27. The method of claim 24, wherein during step (c) said plurality
of groups of intersecting laser scanning planes comprises over
sixty (60) different laser scanning planes cooperating within said
3-D scanning volume to generate said complex omni-directional 3-D
laser scanning pattern.
28. The method of claim 24, wherein during step (c) each said group
of intersecting laser scanning planes comprises (i) a plurality of
substantially-side laser scanning planes for reading bar code
symbols having bar code elements (i.e., ladder type bar code
symbols) that are oriented substantially bottom with respect to
said bottom-scanning window, and (ii) a plurality of
substantially-bottom laser scanning plane for reading bar code
symbols having bar code elements i.e., picket-fence type bar code
symbols) that are oriented substantially side with respect to said
bottom-scanning window.
29. The method of claim 25, wherein said first laser beam
production module comprises a first visible laser diode (VLD), and
said second laser beam production module comprises a second visible
laser diode (VLD).
30. The method of claim 25, wherein during step (b), said first
plurality of laser beam folding mirrors and said first laser
production module cooperate with first and second light
collecting/focusing optical elements and first and second
photodetectors disposed within said bottom housing section to form
first and second scanning stations disposed about said first
polygonal scanning element, and wherein the light
collecting/focusing optical element within each said laser scanning
station collects light from predetermined scan regions within said
3-D scanning volume and focuses such collected light onto the
photodetector to produce an electrical signal having an amplitude
proportional to the intensity of light focused thereon, and said
electrical signal being supplied to analog/digital signal
processing circuitry for processing analog and digital scan data
signals derived therefrom to perform bar code symbol reading
operations.
31. The method of claim 30, wherein during step (b), said second
plurality of laser beam folding mirrors and said second laser
production module cooperate with a third light collecting/focusing
optical element and a third photodetector disposed within said side
housing section to form third scanning station disposed about said
second polygonal scanning element, and wherein the light
collecting/focusing optical element within said third laser
scanning station collects light from predetermined scan regions
within said 3-D scanning volume and focuses such collected light
onto the photodetector to produce an electrical signal having an
amplitude proportional to the intensity of light focused thereon,
and said electrical signal being supplied to analog/digital signal
processing circuitry for processing analog and digital scan data
signals derived therefrom to perform bar code symbol reading
operations.
32. The method of claim 25, wherein said first polygonal scanning
element comprises a first polygonal scanning mirror having a first
plurality of rotating mirror facets, and wherein said second
polygonal scanning element comprises a second polygonal scanning
mirror having a second plurality of rotating mirror facets.

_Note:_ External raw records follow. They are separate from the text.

import Summits.AtomisticToContinuum.HydrodynamicLimit.Theses.TwoClocks
import Summits.AtomisticToContinuum.HydrodynamicLimit.Theses.OneFlightGossipEngine
import Summits.AtomisticToContinuum.HydrodynamicLimit.Theorems.ImplosionDichotomyHydroLimitInBandSignedInputs
import Summits.AtomisticToContinuum.HydrodynamicLimit.Theorems.ImplosionDichotomyHydroLimitProfilewiseBandKcwfQReduction
import Summits.AtomisticToContinuum.HydrodynamicLimit.Theorems.ImplosionDichotomyHydroLimitInBandActivityTailsOfTransfer
import Summits.AtomisticToContinuum.HydrodynamicLimit.Theorems.TwoClocksTransferEntropyClockFamilyNodesReduction
import Summits.AtomisticToContinuum.HydrodynamicLimit.Theorems.OneFlightGossipEngineLocalClampedTransferLDAlongFamiliesSAxisNet
import Summits.AtomisticToContinuum.HydrodynamicLimit.Theorems.TwoClocksTransferEntropyClockRateNodes
import Summits.AtomisticToContinuum.HydrodynamicLimit.Theorems.TwoClocksTransferEntropyClockThreeStubs
import HarnessLib

/-!
# Line `tail-rate` — crux stmt-AtomisticToContinuum-16625 `TwoClocks.TransferEntropyClock` — skeleton v16 (lead c6, 2026-08-17)

`TransferEntropyClock := KineticWindowLDUniform → ClampedTransferWindowLD → TransferActivityTails → EnergyCurrentTails →
DiluteSelfConsistency → _root_.HydrodynamicLimit`.

HISTORY. v13 (lead c5) closed the crux modulo {KCWUSharpPlus, LocalClampedTransferWindowLDFamily, UGibbsSRBRigidity.GaussianTails} through the
landed tail-rate glue p145986. v14/v15 (lead c6) re-typed the last two onto the registered stubs of their owners — `LCTSharp` (crux 17691's one
open stub, via the landed s-axis net p147087) and 14415's three birth stubs, of which the t = 0 tails (p163416) and the tail-to-moment conversion
(p163538) were LANDED in wave 1, leaving 14415's propagation stub; the composition over the three stubs is landed (p164383
`TransferEntropyClockThreeStubs.transferEntropyClock_of_threeStubs`), and the kinetic child docks on the one kinetic wall
`KineticWindowLDBoundsUniform` of 9282/14443/16659 (p164091).

v16 WEAKENS THE A-PRIORI CHILD TO THE WEAKEST SUFFICIENT STATEMENT. The only use of Gaussian tails in every clock of this sub-problem is a
super-exponential bound on the true-law CUBIC velocity tails (the cubic channel of the energy row, cut-off sent to infinity after the Grönwall at a
rate linear in the cut-off). That statement is the EXISTING item stmt-17701 `OneFlightGossipEngine.SuperExponentialEnergyTails` (SEET), strictly
weaker than 14415 (`TransferEntropyClockRateNodes.seet_of_gaussianTails`, p142914) and hence than 14415's propagation stub
(`seet_of_tailPropagation` below, through p164383), and independently staffed (17701's line: closed modulo its three true-law contact stubs
PovznerCeiling / ChaosCeiling / RateFloor). Since the OneFlightGossipEngine repair rev 37, the heart's signed-band composition is LANDED with SEET
as its tail input: `HydroLimitInBandSignedBand.hydrodynamicLimit_of_signedInputs : SEET → KCWF-Q → LCTF(17691) → EAT → CAT → HydrodynamicLimit`
(p148646; DOCK-Q stmt-18054 closed by it), with `KCWF-Q ⇐ KCWUSharpPlus` landed (`HydroLimitProfilewiseBandKcwfQ.kcwfQ_of_kcwuSharpPlus`, 17372-c8)
and `EAT ∧ CAT ⇐ TwoClocks.TransferActivityTails` landed (`HydroLimitInBandHeart.activityTails_of_transferActivityTails`). So the crux is closed
modulo the three sorries below with NO new plumbing:

* S_K `stub_kcwuSharpPlus : KCWUSharpPlus` — verbatim crux 16659's registered stub (⇐ the one wall `KineticWindowLDBoundsUniform`, p164091);
* S_L′ `stub_lctSharp : LocalClampedTransferSketch.LCTSharp` — verbatim crux 17691's registered stub;
* S_S `stub_seet : OneFlightGossipEngine.SuperExponentialEnergyTails` — item 17701 BY NAME (verbatim crux 17615's registered stub `stub_seet`);
  closable by 17701's own line OR by 14415's propagation stub (`seet_of_tailPropagation`, kernel-checked below) OR by 14415 itself (p142914).

Every static / plumbing obligation below the clock is landed; the open content of the crux is {one kinetic window-LD wall, one collisional window-LD
wall, one true-law cubic-tail a-priori bound} — three research statements, each shared verbatim with the registered stub of a staffed sibling item.
TA is consumed (CAT, EAT); C′ is implied by LCT♯ (p147268); ECT is implied by SEET (`ClampedTransferDockSeet.seet_imp_energyCurrentTails`); KWLDU
and DSC are idle (DSC since the D-0032 re-type; KWLDU ⇐ KCWUSharpPlus's support consequence 14662-sharp).
Disproof.lean (tree, unchanged since 2026-08-16T22:05Z): no kill; §5/§6 shape constraints honoured (S_K `∃β₀` after bounds; S_L′ `∃V₀ ∀V ∃β₀` before
`τ₀`); no `-- Targets` entry. Refuted siblings never formed here: 17700 (band child), 14607 (e^{-cN} cubic budget; SEET is an expectation bound with
`+ ε`, its one-Maxwellian-outlier witness does not bite — 17701's Disproof: NO KILL).
-/

noncomputable section

namespace Summit.AtomisticToContinuum.HydrodynamicLimit.Cruxes.TransferEntropyClock.TailRate

open MeasureTheory Filter Set Topology InformationTheory
open scoped ENNReal
open Literature.MathematicalPhysics.KineticTheory Literature.Analysis.FluidPDE Literature.Analysis.FunctionSpaces
open Summit.AtomisticToContinuum.HydrodynamicLimit.Theses
open Summit.AtomisticToContinuum.HydrodynamicLimit.Theorems
open Summit.AtomisticToContinuum.HydrodynamicLimit.Theorems.LocalClampedTransferSketch (LCTSharp)

/-! ## §1 Statements -/

/-- **S_K target `KCWUSharpPlus`** — byte-identical with the registered open stub `stub_kcwuSharpPlus` of crux
stmt-AtomisticToContinuum-16659 (line `Sketch` v6) and with `Theorems.TransferEntropyClockTailRate.KCWUSharpPlus` (p143292):
the POINTWISE kinetic-window LD rung with a NUMERIC tilt threshold `β₀ = β₀(Θ,U,C,Λ,σ)` for the class
`A(x):w⊗w + (b(x)·w)G(x,|w|²) + K(x,|w|²)`, `w = v − u₀(x)`, growth `C(1+‖v‖²)`, orthogonal to `1, v_j, ‖v‖²` under the
local Maxwellian at every `x`. -/
def KCWUSharpPlus : Prop :=
  ∃ η₀ : ℝ, 0 < η₀ ∧ ∀ (Θ U C Λ : ℝ), 1 ≤ Θ → 0 ≤ U → 0 ≤ C → 1 ≤ Λ → ∀ σ : ℝ, 0 < σ →
      ∃ β₀ : ℝ, 0 < β₀ ∧
      ∀ (a θ₀ : T3 → ℝ) (u₀ : T3 → V3), Continuous a → Continuous θ₀ → Continuous u₀ →
      (∀ x, Λ⁻¹ ≤ a x ∧ a x ≤ Λ) → (∀ x, Θ⁻¹ ≤ θ₀ x ∧ θ₀ x ≤ Θ) → (∀ x, ‖u₀ x‖ ≤ U) →
      σ ^ 3 * (⨆ x, a x) ≤ η₀ * ∫ x, a x →
      ∀ Φ : (N : ℕ) →
        HardSphereFlow (Torus.geometry (Fin 3)) (hsDiameter σ N) (N + 1),
      ∀ (A : T3 → Fin 3 → Fin 3 → ℝ) (b : T3 → V3) (G K : T3 × ℝ → ℝ),
      Continuous A → Continuous b → Continuous G → Continuous K →
      ∀ F : T3 × V3 → ℝ, (∀ y, F y =
        (∑ j : Fin 3, ∑ k : Fin 3, A y.1 j k * ((y.2 - u₀ y.1) j * (y.2 - u₀ y.1) k)) +
          (∑ j : Fin 3, b y.1 j * (y.2 - u₀ y.1) j) * G (y.1, ‖y.2 - u₀ y.1‖ ^ 2) +
          K (y.1, ‖y.2 - u₀ y.1‖ ^ 2)) →
      (∀ y, |F y| ≤ C * (1 + ‖y.2‖ ^ 2)) →
      (∀ x, ∫ v, F (x, v) * localMaxwellian 1 (θ₀ x) (u₀ x) v = 0) →
      (∀ x (j : Fin 3), ∫ v, F (x, v) * v j * localMaxwellian 1 (θ₀ x) (u₀ x) v = 0) →
      (∀ x, ∫ v, F (x, v) * ‖v‖ ^ 2 * localMaxwellian 1 (θ₀ x) (u₀ x) v = 0) →
      ∀ β : ℝ, |β| ≤ β₀ → ∀ ε : ℝ, 0 < ε → ∃ τ₀ : ℝ, 0 < τ₀ ∧ ∀ τ : ℝ, τ₀ ≤ τ →
      ∃ N₀ : ℕ, ∀ N : ℕ, N₀ ≤ N →
        ∫⁻ z, ENNReal.ofReal (Real.exp (β * ∑ i : Fin (N + 1),
            (τ * ((N : ℝ) + 1) ^ (-(1 / 3 : ℝ)))⁻¹ *
              ∫ r in (0 : ℝ)..(τ * ((N : ℝ) + 1) ^ (-(1 / 3 : ℝ))), F (((Φ N).flow r z) i)))
          ∂(localGibbsLaw σ a u₀ θ₀ N (Φ N)) ≤
        ENNReal.ofReal (Real.exp (ε * ((N : ℝ) + 1)))

/-! ## §2 Stubs -/

/-- S_K (open, research-level; shared verbatim with crux 16659's `stub_kcwuSharpPlus`; implied by the one kinetic wall
`KineticWindowGronwallPlusNode.KineticWindowLDBoundsUniform` of 9282/14443/16659, `TransferEntropyClockKineticWall.kcwuSharpPlus_of_boundsUniform` p164091). -/
theorem stub_kcwuSharpPlus : KCWUSharpPlus := by
  sorry

/-- S_L′ (open, research-level; shared verbatim with crux 17691's ONE open stub `stub_lctSharp`): the profile-wise transfer-clamped,
EOS-projected, centred collisional window LD with NUMERIC clamp/tilt thresholds `V₀(Θ,U,Λ,Lφ,σ)`, `β₀(Θ,U,Λ,Lφ,σ,V)` under the
local Gibbs REFERENCE law (`Theorems.LocalClampedTransferSketch.LCTSharp`). -/
theorem stub_lctSharp : LCTSharp := by
  sorry

/-- S_S (open, research-level a-priori estimate; item stmt-17701 BY NAME, verbatim crux 17615's registered stub `stub_seet`): the true-law cubic
velocity tails decay faster than every exponential, N-uniformly, below the Euler horizon — `∀ c > 0 ∃ K₀ ∀ K ≥ K₀ ∀ ε ∃ N₀ ∀ N ≥ N₀ ∀ s ≤ t,
E_λ[(N+1)⁻¹ Σᵢ ‖vᵢ(s)‖³ 1{‖vᵢ(s)‖ > K}] ≤ e^{-cK} + ε`. -/
theorem stub_seet : OneFlightGossipEngine.SuperExponentialEnergyTails := by
  sorry

/-! ## §3 Kernel-checked remarks and the composition -/

/-- **S_S is implied by 14415's propagation stub** (the v15 a-priori child): tail propagation ⇒ GaussianTails
(`TransferEntropyClockThreeStubs.gaussianTails_of_tailPropagation`, p164383, over the landed t = 0 tails p163416 and conversion p163538) ⇒ SEET
(`TransferEntropyClockRateNodes.seet_of_gaussianTails`, p142914). So v16's third sorry is weaker than v15's. [folklore] -/
theorem seet_of_tailPropagation
    (hP : ∀ (a₀ θ₀ : Literature.MathematicalPhysics.KineticTheory.T3 → ℝ)
      (u₀ : Literature.MathematicalPhysics.KineticTheory.T3 → Literature.MathematicalPhysics.KineticTheory.V3),
      Continuous a₀ → Continuous θ₀ → Continuous u₀ → (∀ x, 0 < a₀ x) → (∀ x, 0 < θ₀ x) →
      ∀ κ₀ : ℝ, 0 < κ₀ → ∀ C₀ : ENNReal, C₀ < ⊤ →
      (∀ (σ : ℝ) (N : ℕ)
          (Φ : Literature.Analysis.FluidPDE.HardSphereFlow
            (Literature.Analysis.FluidPDE.Torus.geometry (Fin 3))
            (Literature.MathematicalPhysics.KineticTheory.hsDiameter σ N) (N + 1))
          (k : ℕ),
          (∑ i : Fin (N + 1),
              Literature.MathematicalPhysics.KineticTheory.localGibbsLaw σ a₀ u₀ θ₀ N Φ
                {z | (k : ℝ) ≤ ‖(z i).2‖}) ≤
            ((N : ENNReal) + 1) * C₀ * ENNReal.ofReal (Real.exp (-(κ₀ * (k : ℝ) ^ 2)))) →
      ∃ σ₀ : ℝ, 0 < σ₀ ∧ ∀ σ : ℝ, 0 < σ → σ < σ₀ →
        ∀ (T : ℝ) (ρ θ : ℝ → Literature.MathematicalPhysics.KineticTheory.T3 → ℝ)
          (u : ℝ → Literature.MathematicalPhysics.KineticTheory.T3 → Literature.MathematicalPhysics.KineticTheory.V3),
          Literature.MathematicalPhysics.KineticTheory.IsHardSphereEulerSolution σ T ρ u θ →
          ∀ Φ : (N : ℕ) → Literature.Analysis.FluidPDE.HardSphereFlow
              (Literature.Analysis.FluidPDE.Torus.geometry (Fin 3))
              (Literature.MathematicalPhysics.KineticTheory.hsDiameter σ N) (N + 1),
            Literature.MathematicalPhysics.KineticTheory.TendstoHydroFieldsAt
                (fun N => Literature.MathematicalPhysics.KineticTheory.localGibbsLaw σ a₀ u₀ θ₀ N (Φ N))
                Φ ρ u θ 0 →
            ∀ t ∈ Set.Ico 0 T, ∃ κ : ℝ, 0 < κ ∧ ∃ C : ENNReal, C < ⊤ ∧ ∃ N₀ : ℕ, ∀ N : ℕ, N₀ ≤ N →
              ∀ s ∈ Set.Icc 0 t, ∀ k : ℕ,
                (∑ i : Fin (N + 1),
                    Literature.MathematicalPhysics.KineticTheory.localGibbsLaw σ a₀ u₀ θ₀ N (Φ N)
                      {z | (k : ℝ) ≤ ‖((Φ N).flow s z i).2‖}) ≤
                  ((N : ENNReal) + 1) * C * ENNReal.ofReal (Real.exp (-(κ * (k : ℝ) ^ 2)))) :
    OneFlightGossipEngine.SuperExponentialEnergyTails :=
  TransferEntropyClockRateNodes.seet_of_gaussianTails (TransferEntropyClockThreeStubs.gaussianTails_of_tailPropagation hP)

/-- **S_K feeds the signed kinetic family node KCWF-Q** (landed reduction of crux 17372's lead c8). [folklore] -/
theorem kcwfQ_of_stub (hK : KCWUSharpPlus) : HydroLimitInBandSignedBand.KineticCurrentsLDAlongFamiliesQ :=
  HydroLimitProfilewiseBandKcwfQ.kcwfQ_of_kcwuSharpPlus hK

/-- **S_L′ feeds item 17691** through its landed s-axis net (p147087). [folklore] -/
theorem lct_of_stub (hS : LCTSharp) : OneFlightGossipEngine.LocalClampedTransferLDAlongFamilies :=
  LocalClampedTransferSketch.stub_sAxisNet hS

/-- **The crux by name.** The landed signed-band composition of the heart (`hydrodynamicLimit_of_signedInputs`, p148646) fed S_S, KCWF-Q from
S_K, item 17691 from S_L′, and EAT ∧ CAT from the crux's own antecedent `TransferActivityTails` (`activityTails_of_transferActivityTails`; the
heart's energy-activity tails are the same term as OneFlightGossipEngine's EAT). KWLDU, C′, ECT, DSC idle (see the module docstring). [folklore] -/
theorem TransferEntropyClock_of : TwoClocks.TransferEntropyClock :=
  fun _hKW _h₃ h₇ _h₆ _hS =>
    have hT := HydroLimitInBandHeart.activityTails_of_transferActivityTails
      (TransferEntropyClockFamilyNodes.transferActivityTails_iff_dock.mp h₇)
    HydroLimitInBandSignedBand.hydrodynamicLimit_of_signedInputs stub_seet (kcwfQ_of_stub stub_kcwuSharpPlus)
      (lct_of_stub stub_lctSharp) (show OneFlightGossipEngine.EnergyActivityTails from hT.2) hT.1

end Summit.AtomisticToContinuum.HydrodynamicLimit.Cruxes.TransferEntropyClock.TailRate

end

33. The method of claim 32, wherein said second plurality of
rotating mirror facets on said second polygonal scanning mirror are
classifiable into a first class of facets having High Elevation
(HE) angle characteristics, and a second class of facets having Low
Elevation (LE) angle characteristics.
34. The method of claim 24, wherein during step (d) said complex
omni-directional 3-D laser scanning pattern is generated from said
bottom-scanning window and said side-scanning window during the
revolution of said first and second polygonal scanning
elements.
35. The method of claim 25, wherein said first polygonal scanning
element is disposed within said bottom section, and said second
polygonal scanning element is disposed within said side
section.
36. A bioptical laser scanning system providing 360.degree. of
omnidirectional bar code symbol scanning coverage at a point of
sale (POS) station, said bioptical laser scanning system
comprising: a horizontal section integrally connected to a vertical
section; a horizontal-scanning window formed in said horizontal
section; a vertical-scanning window formed in said vertical
section, and being substantially orthogonal to said bottom-scanning
window; a first laser scanning plane generation mechanism disposed
within said vertical section, for generating and projecting a first
plurality of laser scanning planes through said horizontal-scanning
window; and a second laser scanning plane generation mechanism
disposed within said horizontal section for generating and
projecting generate and project a second plurality of laser
scanning planes through said horizontal-scanning window; whereby
said first and second pluralities of laser scanning planes (i)
intersect within predetermined scan regions contained within a 3-D
scanning volume defined between said horizontal-scanning and
vertical-scanning windows, and (ii) generate a plurality of groups
of intersecting laser scanning planes within said 3-D scanning
volume, and wherein said plurality of groups of intersecting laser
scanning planes form a complex omni-directional 3-D laser scanning
pattern within said 3-D scanning volume capable of scanning a bar
code symbol located on the surface of an object presented within
said 3-D scanning volume at any orientation and from any direction
at said POS station so as to provide 360.degree. of omnidirectional
bar code symbol scanning coverage at said POS station.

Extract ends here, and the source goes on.